Radiological findings of IPA are nonspecific; they range from early solitary nodular lesions surrounded by a frosted glass attenuation halo to large masses, consolidations, cavitation’s, air crescent sign indicating necrosis at the center of the nodule, diffuse bilateral infiltrates and pleural effusion.^1,10 Although a high-resolution chest CT scan is an excellent choice for monitoring patients with aspergillosis, a CT pulmonary angiogram (CTPA) better allows the detection of angioinvasion and signs of vascular occlusion that are specific and key for the diagnosis of patients with IPA.¹⁰ Currently, the use of immunoPET/MR imaging for the detection of A. fumigatus is being performed, permitting rapid and noninvasive detection of the fungus, differentiation from a bacterial process, or a general inflammatory response.¹⁴

The isolation of the fungus in the cultures of the respiratory tract should always be evaluated in conjunction with the clinical presentation to differentiate between a true infection or colonization.¹⁰ Isolation of Aspergillus in sputum is rarely indicative of IPA in immunocompetent patients, but it does weight in neutropenic and oncological patients.¹ The performance of the culture is low due to the slow growth of the fungus and poor sensitivity of 25% to 50%.^10,15 Therefore, there are markers based on the detection of components of the fungus cell wall such as galactomannan, which in the case of invasive infections is expressed not only in the respiratory system but also in tissues and blood.¹⁶ In non-neutropenic patients, serum galactomannan has a sensitivity and negative predictive value (NPV) of 50-58 and 87 to 88% respectively.⁵ Sensitivity increases to 100% and specificity lie between 47 to 92% in samples from BAL.^10,17 On the other hand, in immunocompromised patients, the sensitivity of galactomannan in BAL varies from 58 to 84.6%, specificity is around 90.7% and NPV is around 70-90%.^1,5

The study of (1,3) B-D- glucan, part of the fungal wall of several fungi, is also proposed. However, as it is not specific to Aspergillus, it is useful to rule out the disease but does not confirm it. Polymerase chain reaction for Aspergillus is not globally standardized and therefore is not included in the diagnostic criteria.^1,10 Histopathological examination of lung tissue is the gold standard for diagnosis, but it is difficult to perform due to respiratory compromise and high risk of bleeding, so BAL still plays an essential role in the diagnostic process.¹

Diagnostic criteria for IPA in immunocompromised individuals were described in 2008 by the European Organization for Research and Treatment of Cancer and Invasive Fungal Infections and the National Institute of Allergy and Mycotic Infectious Diseases Study Group (EORTC/MSG);¹⁸ a proven case is defined by a histopathological or cytopathological examination of lung tissue with evidence of hyphae and associated tissue damage or a positive culture test for Aspergillus from a sample obtained from the lung, plus clinical or radiological proof of infection.
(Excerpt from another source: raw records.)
import Mathlib
import HarnessLib
import Literature.Combinatorics.HironakaPolyhedraGame.Spivakovsky1983Invariant

/-!
# Spivakovsky's invariant, part 2/4: the derived position, denominators, and the move calculus

Source: [Spivakovsky1983] §I (definition of `Δ₁`, Notation (g)), §III proof of Lemma 2 (a) (the
Claim: `Δ̃' = [σ̃_{Γ,i}(Δ̃)]` with `x̃'_i = Σ_{j∈Γ} x̃_j − d_Γ(Δ̃)`), and the closing argument p. 432
(bounded denominators).  Everything ON GENERATORS, continuing `Spivakovsky1983Invariant.lean`:

* sums over `I₁ = Sᶜ` re-indexed by `Fin #I₁`, over the lifted move `Γ = S ∪ Γ₁`, and of `P_S`;
  membership in `derived S A` and in `genSet A`;
* `(1/N)ℤ`-lattice bookkeeping: `d(Δ̃) ∈ (1/N)ℕ`, so a strict drop of `d(Δ̃)` is a drop of the natural
  number `N·d(Δ̃)` (this is the only use of the rationality of the generators, as in the paper);
* the effect of a move `σ_{Γ,i}` on `ω`, `ã` and `|ã|` (Claim (1)–(2) of the proof of Lemma 2 (a)).

No new definitions.  Parts 3–4: `Spivakovsky1983Lemmas.lean`, `Spivakovsky1983Proof.lean`.
-/

namespace Literature.Combinatorics.HironakaPolyhedraGame

namespace Spivakovsky1983

open Finset

variable {n : ℕ}

/-! ## Sums over `Sᶜ`, `P_S`, the lifted move; membership in `Δ₁` -/

/-- Re-indexing a sum over `I₁ = Sᶜ` by `Fin (#I₁)`. [cite: Spivakovsky1983, §I Notation (g) p. 421] -/
theorem sum_enumCompl (S : Finset (Fin n)) (f : Fin n → ℚ) :
    ∑ t, f (enumCompl S t) = ∑ j ∈ Sᶜ, f j := by
  rw [← Finset.sum_coe_sort Sᶜ f]
  exact Fintype.sum_equiv (Sᶜ.orderIsoOfFin rfl).toEquiv _ _ (fun t => rfl)

/-- The enumeration of `Sᶜ` lands in `Sᶜ`. [cite: Spivakovsky1983, §I Notation (g) p. 421] -/
theorem enumCompl_mem_compl (S : Finset (Fin n)) (t : Fin (Sᶜ.card)) : enumCompl S t ∈ Sᶜ :=
  ((Sᶜ.orderIsoOfFin rfl) t).2

/-- The enumeration of `Sᶜ` avoids `S`. [cite: Spivakovsky1983, §I Notation (g) p. 421] -/
theorem enumCompl_not_mem (S : Finset (Fin n)) (t : Fin (Sᶜ.card)) : enumCompl S t ∉ S :=
  Finset.mem_compl.1 (enumCompl_mem_compl S t)

/-- `S` and (the image of) `Γ₁ ⊆ I₁` are disjoint. [cite: Spivakovsky1983, §II p. 422] -/
theorem disjoint_map_enumCompl (S : Finset (Fin n)) (Γ₁ : Finset (Fin (Sᶜ.card))) :
    Disjoint S (Γ₁.map (enumCompl S)) := by
  rw [Finset.disjoint_right]
  intro j hj
  obtain ⟨t, _, rfl⟩ := Finset.mem_map.1 hj
  exact enumCompl_not_mem S t

/-- `Σ_{Γ} = Σ_S + Σ_{Γ₁}` for the lifted move `Γ = S ∪ Γ₁`. [cite: Spivakovsky1983, §II p. 422; §III proof of Lemma 1] -/
theorem sum_liftMove (S : Finset (Fin n)) (Γ₁ : Finset (Fin (Sᶜ.card))) (f : Fin n → ℚ) :
    ∑ j ∈ liftMove S Γ₁, f j = ∑ j ∈ S, f j + ∑ t ∈ Γ₁, f (enumCompl S t) := by
  rw [liftMove, Finset.sum_union (disjoint_map_enumCompl S Γ₁), Finset.sum_map]

/-- `Σ_{t∈Γ₁} P_S(w)_t = (Σ_{t∈Γ₁} w_t)/(1 − |β|)`. [cite: Spivakovsky1983, §I Notation (g) p. 421] -/
theorem sum_proj (S : Finset (Fin n)) (w : Fin n → ℚ) (Γ₁ : Finset (Fin (Sᶜ.card))) :
    ∑ t ∈ Γ₁, proj S w t = (∑ t ∈ Γ₁, w (enumCompl S t)) / (1 - ∑ j ∈ S, w j) := by
  simp only [proj]
  rw [Finset.sum_div]

/-- `|P_S(w)| = |α|/(1 − |β|)` for `w = (α, β)`. [cite: Spivakovsky1983, §I Notation (g) p. 421] -/
theorem sum_proj_univ (S : Finset (Fin n)) (w : Fin n → ℚ) :
    ∑ t, proj S w t = (∑ j ∈ Sᶜ, w j) / (1 - ∑ j ∈ S, w j) := by
  rw [sum_proj, sum_enumCompl]

/-- Membership in the derived position `Δ₁` on generators. [cite: Spivakovsky1983, §I definition of Δ₁, p. 421] -/
theorem mem_derived {S : Finset (Fin n)} {A : Finset (Fin n → ℚ)} {y : Fin (Sᶜ.card) → ℚ} :
    y ∈ derived S A ↔ ∃ w ∈ genSet A, ∑ j ∈ S, w j < 1 ∧ proj S w = y := by
  classical
  simp only [derived, Finset.mem_image, Finset.mem_filter]
  constructor
  · rintro ⟨w, ⟨hw, hS⟩, rfl⟩; exact ⟨w, hw, hS, rfl⟩
  · rintro ⟨w, hw, hS, rfl⟩; exact ⟨w, ⟨hw, hS⟩, rfl⟩

/-- A generator `w` with `Σ_S w < 1` contributes `P_S(w)` to `Δ₁`. [cite: Spivakovsky1983, §I definition of Δ₁, p. 421] -/
theorem mem_derived_of {S : Finset (Fin n)} {A : Finset (Fin n → ℚ)} {w : Fin n → ℚ}
    (hw : w ∈ genSet A) (hS : ∑ j ∈ S, w j < 1) : proj S w ∈ derived S A :=
  mem_derived.2 ⟨w, hw, hS, rfl⟩

/-- `A ⊆ Ã/d̃ ∪ A`. [cite: Spivakovsky1983, §I definition of Δ₁, p. 421] -/
theorem mem_genSet_left {A : Finset (Fin n → ℚ)} {a : Fin n → ℚ} (ha : a ∈ A) : a ∈ genSet A :=
  Finset.mem_union_left _ ha

/-- `Ã/d̃ ⊆ Ã/d̃ ∪ A`. [cite: Spivakovsky1983, §I definition of Δ₁, p. 421] -/
theorem mem_genSet_right {A : Finset (Fin n → ℚ)} {a : Fin n → ℚ} (ha : a ∈ A) :
    (fun j => tilde A a j / dTilde A) ∈ genSet A :=
  Finset.mem_union_right _ (Finset.mem_image_of_mem _ ha)

/-- Membership in the generating set `Ã/d̃ ∪ A` of `[Δ̃/d(Δ̃) ∪ Δ]`. [cite: Spivakovsky1983, §I definition of Δ₁, p. 421] -/
theorem mem_genSet {A : Finset (Fin n → ℚ)} {w : Fin n → ℚ} :
    w ∈ genSet A ↔ w ∈ A ∨ ∃ a ∈ A, (fun j => tilde A a j / dTilde A) = w := by
  simp only [genSet, Finset.mem_union, Finset.mem_image]

/-- The generators in `Ã/d̃ ∪ A` have non-negative coordinates. [cite: Spivakovsky1983, §I p. 421] -/
theorem genSet_nonneg {A : Finset (Fin n → ℚ)} (hA : IsPosition A) {w : Fin n → ℚ}
    (hw : w ∈ genSet A) (j : Fin n) : 0 ≤ w j := by
  rcases mem_genSet.1 hw with hwA | ⟨a, ha, rfl⟩
  · exact hA.2 w hwA j
  · exact div_nonneg (tilde_nonneg ha j) (dTilde_nonneg A)

/-! ## Bounded denominators -/

/-- `ã_j ∈ (1/N)ℤ` on a `(1/N)ℤ`-lattice set. [cite: Spivakovsky1983, §III p. 432] -/
theorem exists_tilde_eq_div {N : ℕ} {A : Finset (Fin n → ℚ)} (hL : IsLattice N A)
    {a : Fin n → ℚ} (ha : a ∈ A) (j : Fin n) : ∃ z : ℤ, tilde A a j = z / N := by
  obtain ⟨b, hb, hbj⟩ := exists_apply_eq_omega ⟨a, ha⟩ j
  obtain ⟨z, hz⟩ := hL a ha j
  obtain ⟨z', hz'⟩ := hL b hb j
  refine ⟨z - z', ?_⟩
  simp only [tilde, ← hbj, hz, hz']
  push_cast
  ring

/-- `Σ_{j∈Γ} ã_j ∈ (1/N)ℕ` on a `(1/N)ℤ`-lattice set. [cite: Spivakovsky1983, §III p. 432] -/
theorem exists_sum_tilde_eq_div {N : ℕ} (hN : 0 < N) {A : Finset (Fin n → ℚ)} (hL : IsLattice N A)
    {a : Fin n → ℚ} (ha : a ∈ A) (Γ : Finset (Fin n)) :
    ∃ m : ℕ, ∑ j ∈ Γ, tilde A a j = m / N := by
  choose z hz using fun j => exists_tilde_eq_div hL ha j
  have hsum : ∑ j ∈ Γ, tilde A a j = (∑ j ∈ Γ, z j : ℤ) / N := by
    rw [Finset.sum_congr rfl (fun j _ => hz j), ← Finset.sum_div]
    push_cast
    rfl
  have hnn : 0 ≤ ∑ j ∈ Γ, z j := by
    have h0 : (0 : ℚ) ≤ (∑ j ∈ Γ, z j : ℤ) / N := by
      rw [← hsum]
      exact Finset.sum_nonneg (fun j _ => tilde_nonneg ha j)
    have hN' : (0 : ℚ) < N := by exact_mod_cast hN
    have := (div_nonneg_iff.1 h0)
    rcases this with ⟨h1, _⟩ | ⟨_, h2⟩
    · exact_mod_cast h1
    · exact absurd h2 (not_le.2 hN')
  refine ⟨(∑ j ∈ Γ, z j).toNat, ?_⟩
  rw [hsum]
  congr 1
  have := Int.toNat_of_nonneg hnn
  exact_mod_cast this.symm

/-- `d(Δ̃) ∈ (1/N)ℕ` on a `(1/N)ℤ`-lattice position («N is an upper bound for the denominator of d(Δ̃)»). [cite: Spivakovsky1983, §III p. 432] -/
theorem exists_dTilde_eq_div {N : ℕ} (hN : 0 < N) {A : Finset (Fin n → ℚ)} (hA : IsPosition A)
    (hL : IsLattice N A) : ∃ m : ℕ, dTilde A = m / N := by
  obtain ⟨a, ha, hsum⟩ := exists_dTildeOn_eq hA.1 univ
  obtain ⟨m, hm⟩ := exists_sum_tilde_eq_div hN hL ha univ
  exact ⟨m, by unfold dTilde; rw [← hsum, hm]⟩

/-- On `(1/N)ℤ`-lattice positions a strict drop of `d(Δ̃)` is a strict drop of the natural number `N·d(Δ̃)`. [cite: Spivakovsky1983, §III p. 432] -/
theorem floor_dTilde_lt {N : ℕ} (hN : 0 < N) {A A' : Finset (Fin n → ℚ)} (hA : IsPosition A)
    (hL : IsLattice N A) (hA' : IsPosition A') (hL' : IsLattice N A')
    (h : dTilde A' < dTilde A) : ⌊(N : ℚ) * dTilde A'⌋₊ < ⌊(N : ℚ) * dTilde A⌋₊ := by
  obtain ⟨m, hm⟩ := exists_dTilde_eq_div hN hA hL
  obtain ⟨m', hm'⟩ := exists_dTilde_eq_div hN hA' hL'
  have hN' : (0 : ℚ) < N := by exact_mod_cast hN
  rw [hm, hm', mul_div_cancel₀ _ hN'.ne', mul_div_cancel₀ _ hN'.ne', Nat.floor_natCast,
    Nat.floor_natCast]
  rw [hm, hm'] at h
  have := (div_lt_div_iff_of_pos_right hN').1 h
  exact_mod_cast this

/-! ## The effect of a move on `ω`, `ã`, `|ã|` (Claim in the proof of Lemma 2 (a)) -/

/-- `c ≤ ω(A)_j` iff `c ≤ a_j` for all generators. [cite: Spivakovsky1983, §I Notation (a) p. 420] -/
theorem le_omega_iff {A : Finset (Fin n → ℚ)} (hA : A.Nonempty) {j : Fin n} {c : ℚ} :
    c ≤ omega A j ↔ ∀ a ∈ A, c ≤ a j := by
  simp only [omega, dif_pos hA, Finset.le_inf'_iff]

/-- `σ_{Γ,i}` fixes the coordinates `j ≠ i`. [cite: Spivakovsky1983, §I p. 420] -/
theorem gameMove_apply_of_ne {Γ : Finset (Fin n)} {i j : Fin n} (hj : j ≠ i) (x : Fin n → ℚ) :
    gameMove Γ i x j = x j := by
  simp [gameMove, hj]

/-- `σ_{Γ,i}(x)_i = Σ_{j∈Γ} x_j − 1`. [cite: Spivakovsky1983, §I p. 420] -/
theorem gameMove_apply_self (Γ : Finset (Fin n)) (i : Fin n) (x : Fin n → ℚ) :
    gameMove Γ i x i = (∑ k ∈ Γ, x k) - 1 := by
  simp [gameMove]

/-- `ω'_j = ω_j` for `j ≠ i` after the move `σ_{Γ,i}`. [cite: Spivakovsky1983, §III proof of Lemma 2 (a), p. 424] -/
theorem omega_image_of_ne {A : Finset (Fin n → ℚ)} (hA : A.Nonempty) (Γ : Finset (Fin n))
    {i j : Fin n} (hj : j ≠ i) : omega (A.image (gameMove Γ i)) j = omega A j := by
  have hA' : (A.image (gameMove Γ i)).Nonempty := hA.image _
  apply le_antisymm
  · obtain ⟨b, hb, hbj⟩ := exists_apply_eq_omega hA j
    have := omega_le (Finset.mem_image_of_mem (gameMove Γ i) hb) j
    rwa [gameMove_apply_of_ne hj, hbj] at this
  · rw [le_omega_iff hA']
    intro a' ha'
    obtain ⟨a, ha, rfl⟩ := Finset.mem_image.1 ha'
    rw [gameMove_apply_of_ne hj]
    exact omega_le ha j

/-- `Σ_Γ a = Σ_Γ ω + Σ_Γ ã`. [cite: Spivakovsky1983, §I Notation (d) p. 421] -/
theorem sum_eq_sum_omega_add_sum_tilde (A : Finset (Fin n → ℚ)) (a : Fin n → ℚ)
    (Γ : Finset (Fin n)) :
    ∑ k ∈ Γ, a k = ∑ k ∈ Γ, omega A k + ∑ k ∈ Γ, tilde A a k := by
  rw [← Finset.sum_add_distrib]
  refine Finset.sum_congr rfl (fun k _ => ?_)
  simp [tilde]

/-- `ω'_i = Σ_Γ ω + d_Γ(Δ̃) − 1` after the move `σ_{Γ,i}` (the constant `C` of the Claim). [cite: Spivakovsky1983, §III proof of Lemma 2 (a), Claim (1), p. 424] -/
theorem omega_image_self {A : Finset (Fin n → ℚ)} (hA : A.Nonempty) (Γ : Finset (Fin n))
    (i : Fin n) :
    omega (A.image (gameMove Γ i)) i = ∑ k ∈ Γ, omega A k + dTildeOn A Γ - 1 := by
  have hA' : (A.image (gameMove Γ i)).Nonempty := hA.image _
  apply le_antisymm
  · obtain ⟨b, hb, hbΓ⟩ := exists_dTildeOn_eq hA Γ
    have := omega_le (Finset.mem_image_of_mem (gameMove Γ i) hb) i
    rw [gameMove_apply_self, sum_eq_sum_omega_add_sum_tilde A b Γ, hbΓ] at this
    exact this
  · rw [le_omega_iff hA']
    intro a' ha'
    obtain ⟨a, ha, rfl⟩ := Finset.mem_image.1 ha'
    rw [gameMove_apply_self, sum_eq_sum_omega_add_sum_tilde A a Γ]
    have := dTildeOn_le ha Γ
    linarith

/-- `ã'_j = ã_j` for `j ≠ i`: the transformation `σ̃_{Γ,i}` off the `i`-th coordinate. [cite: Spivakovsky1983, §III Lemma 2 (a), Claim (1), p. 424] -/
theorem tilde_image_of_ne {A : Finset (Fin n → ℚ)} (hA : A.Nonempty) (Γ : Finset (Fin n))
    {i j : Fin n} (hj : j ≠ i) (a : Fin n → ℚ) :
    tilde (A.image (gameMove Γ i)) (gameMove Γ i a) j = tilde A a j := by
  simp only [tilde, omega_image_of_ne hA Γ hj, gameMove_apply_of_ne hj]

/-- `ã'_i = Σ_{j∈Γ} ã_j − d_Γ(Δ̃)`: the transformation `σ̃_{Γ,i}` on the `i`-th coordinate. [cite: Spivakovsky1983, §III Lemma 2 (a), Claim (1), p. 424] -/
theorem tilde_image_self {A : Finset (Fin n → ℚ)} (hA : A.Nonempty) (Γ : Finset (Fin n))
    (i : Fin n) (a : Fin n → ℚ) :
    tilde (A.image (gameMove Γ i)) (gameMove Γ i a) i = ∑ k ∈ Γ, tilde A a k - dTildeOn A Γ := by
  simp only [tilde]
  rw [omega_image_self hA Γ i, gameMove_apply_self, sum_eq_sum_omega_add_sum_tilde A a Γ]
  simp only [tilde]
  ring

/-- `|ã'| = |ã| − ã_i + (Σ_Γ ã − d_Γ(Δ̃))` for `a' = σ_{Γ,i}(a)`. [cite: Spivakovsky1983, §III Lemma 2 (a), (1)–(2), p. 424] -/
theorem sum_tilde_image {A : Finset (Fin n → ℚ)} (hA : A.Nonempty) (Γ : Finset (Fin n))
    (i : Fin n) (a : Fin n → ℚ) :
    ∑ j, tilde (A.image (gameMove Γ i)) (gameMove Γ i a) j =
      ∑ j, tilde A a j - tilde A a i + (∑ k ∈ Γ, tilde A a k - dTildeOn A Γ) := by
  have h1 : ∑ j, tilde (A.image (gameMove Γ i)) (gameMove Γ i a) j =
      ∑ j, (if j = i then ∑ k ∈ Γ, tilde A a k - dTildeOn A Γ else tilde A a j) := by
    refine Finset.sum_congr rfl (fun j _ => ?_)
    split_ifs with hj
    · rw [hj, tilde_image_self hA]
    · rw [tilde_image_of_ne hA Γ hj]
  have h2 : ∑ j, tilde A a j = ∑ j, (if j = i then tilde A a i else tilde A a j) := by
    refine Finset.sum_congr rfl (fun j _ => ?_)
    split_ifs with hj
    · rw [hj]
    · rfl
  rw [h1, h2, Finset.sum_ite, Finset.sum_ite]
  have hfilter : (Finset.univ.filter (fun j : Fin n => j = i)) = {i} := by
    ext j; simp
  rw [hfilter]
  simp only [Finset.sum_singleton]
  ring

/-- A minimiser `a` of `|ã|` with `d_Γ(Δ̃) = d(Δ̃)` has `Σ_Γ ã = d(Δ̃)`. [cite: Spivakovsky1983, §III Lemma 2 (a), p. 424] -/
theorem sum_tilde_on_eq_of_min {A : Finset (Fin n → ℚ)} {a : Fin n → ℚ} (ha : a ∈ A)
    (hmin : ∑ j, tilde A a j = dTilde A) {Γ : Finset (Fin n)} (hΓ : dTildeOn A Γ = dTilde A) :
    ∑ k ∈ Γ, tilde A a k = dTilde A := by
  apply le_antisymm
  · rw [← hmin]
    exact Finset.sum_le_sum_of_subset_of_nonneg (Finset.subset_univ Γ)
      (fun j _ _ => tilde_nonneg ha j)
  · rw [← hΓ]; exact dTildeOn_le ha Γ

end Spivakovsky1983

end Literature.Combinatorics.HironakaPolyhedraGame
A probable case is composed of a patient with risk factors for IPA and mycological evidence plus clinical/radiological criteria consistent with infection. Finally, a possible case is characterized by host factors and clinical criteria of infection but the absence of microbiological isolation of Aspergillus (Table 2).^1,5,19 In 2020, Blot et al²⁰ described diagnostic criteria for patients in the ICU: patients must meet the same characteristics of the EORTC/MSG criteria or present 4 of the following: positive lower respiratory tract culture for Aspergillus, compatible signs and symptoms, abnormal imaging findings and a risk factor for IPA or a positive culture for Aspergillus in BAL without other bacterial growth and cytology with evidence of septate hyphae. If it does not meet more than 1 criterion for IPA, it is then considered colonization by Aspergillus.⁵

Table 2.

Diagnostic Criteria for Invasive Pulmonary Aspergillosis in Immunocompromised Patients.

Diagnosis	Criteria
Proven case	Histopathological or cytopathological examination of lung tissue showing hyphae from needle aspiration or biopsy specimen with evidence of associated tissue damage OR Positive culture result for Aspergillus from a sample obtained by sterile procedure from the lung AND Clinically or radiologically abnormal site consistent with infection
Probable case	Host risk factors AND Mycological evidence (positive Aspergillus microscopy or culture from the sputum or bronchoalveolar lavage or positive antigen assay) AND Clinical criteria consistent with infection
Possible case	Host risk factors AND Clinical criteria consistent with infection

European Organization for Research and Treatment of Cancer and Invasive Fungal Infections and the National Institute of Allergy and Mycotic Infectious Diseases Study Group (EORTC/MSG).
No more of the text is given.